Although this may seem like a rudimentary question to ask, I have found that often management’s expectations differ significantly from reality. It is not uncommon that employees spend upward of 30 to 40 percent of their time not working on productive tasks. That’s time that could be spent handling product or servicing customers. So how can we know where all of the hours going?
For starters, many organizations do not have clear, quantitative insight into exactly how employees are spending their time. Sure we can walk onto the floor and monitor what’s happening, but doing so can be time consuming and only gives us a small glimpse of what is going on. There are many tools that can be leveraged to help understand how labor is being used. Work sampling can provide a quick, snapshot view of where employees’ time is being spent. It is often used as a baseline for targeting opportunity and tracking improvement. Software solutions, such as Task Management, can help analyze precisely how employees are spending their time throughout the day on an ongoing basis. Armed with the knowledge of how employees are spending their time, there are two big ways to improve productivity.

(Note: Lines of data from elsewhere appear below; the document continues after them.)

omit [IsTopologicalGroup G] [CompactSpace G] [MeasurableSpace G] [BorelSpace G] [NeZero L] in
/-- **Pointwise bound** `‖plaqTerm · tr ρ(hol v)‖ ≤ 2N(1+‖s‖)·N`. [folklore] -/
theorem norm_plaqTerm_mul_trace_le (s : ℂ) (x : Site d L) (μ : Fin d) (U : GaugeConfig d L G) (w : Word d) (ν : Fin d)
    (ε : Bool) (x₁ : Site d L) (v : Word d) :
    ‖plaqTerm r.ρ s x μ U w ν ε * (r.ρ (wordHolonomy U x₁ v)).trace‖ ≤ 2 * r.N * (1 + ‖s‖) * r.N := by
  rw [norm_mul]
  exact mul_le_mul (norm_plaqTerm_le r s x μ U w ν ε) (norm_trace_le r _) (norm_nonneg _) (by positivity)

/-- **The right sides with a spectator are bounded**: `‖ΣΣ E[plaqTerm·tr hol v]‖ ≤ (d−1)·2·(2N(1+‖s‖)·N)`. [folklore] -/
theorem norm_sum_sum_integral_plaqTerm_mul_trace_le (β : ℝ) (s : ℂ) (x : Site d L) (μ : Fin d) (w : Word d)
    (x₁ : Site d L) (v : Word d) :
    ‖∑ ν ∈ Finset.univ.erase μ, ∑ ε : Bool, ∫ U, plaqTerm r.ρ s x μ U w ν ε * (r.ρ (wordHolonomy U x₁ v)).trace
        ∂(wilsonMeasure (d := d) (L := L) r.ρ β)‖ ≤ ((d : ℝ) - 1) * (2 * (2 * r.N * (1 + ‖s‖) * r.N)) := by
  haveI := isProbabilityMeasure_wilsonMeasure (d := d) (L := L) r.ρ r.continuous β
  have hterm : ∀ ν ε, ‖∫ U, plaqTerm r.ρ s x μ U w ν ε * (r.ρ (wordHolonomy U x₁ v)).trace
      ∂(wilsonMeasure (d := d) (L := L) r.ρ β)‖ ≤ 2 * r.N * (1 + ‖s‖) * r.N := fun ν ε => by
    have h := norm_integral_le_of_norm_le_const (μ := wilsonMeasure (d := d) (L := L) r.ρ β)
      (ae_of_all _ fun U => norm_plaqTerm_mul_trace_le r s x μ U w ν ε x₁ v)
    rwa [probReal_univ, mul_one] at h
  calc _ ≤ ∑ ν ∈ Finset.univ.erase μ, ‖∑ ε : Bool, ∫ U, plaqTerm r.ρ s x μ U w ν ε * (r.ρ (wordHolonomy U x₁ v)).trace
          ∂(wilsonMeasure (d := d) (L := L) r.ρ β)‖ := norm_sum_le _ _
    _ ≤ ∑ ν ∈ Finset.univ.erase μ, (2 * (2 * r.N * (1 + ‖s‖) * r.N)) := by
        refine Finset.sum_le_sum fun ν _ => (norm_sum_le _ _).trans ?_
        calc _ ≤ ∑ _ε : Bool, 2 * r.N * (1 + ‖s‖) * r.N := Finset.sum_le_sum fun ε _ => hterm ν ε
          _ = 2 * (2 * r.N * (1 + ‖s‖) * r.N) := by simp [two_mul]
    _ = ((d : ℝ) - 1) * (2 * (2 * r.N * (1 + ‖s‖) * r.N)) := by
        rw [Finset.sum_const, nsmul_eq_mul, card_univ_erase_real]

The first is minimizing unproductive or non-value added tasks. No business can ever totally eliminate all non-value added tasks, but by recognizing what these tasks are and how much time is being spent on them we can seek to reduce the amount of time they take up in the overall operation.
The second is ensuring that the employees are in the right place when work is available. Too often employees are unproductive because management has not given them the right balance of work – meanwhile other employees may be overburdened. Tools such as engineered standards can help an organization understand how much time tasks require so that the workforce can be deployed more effectively.
At the end of the day, understanding how your employees are spending their time will help you enable them to be more productive.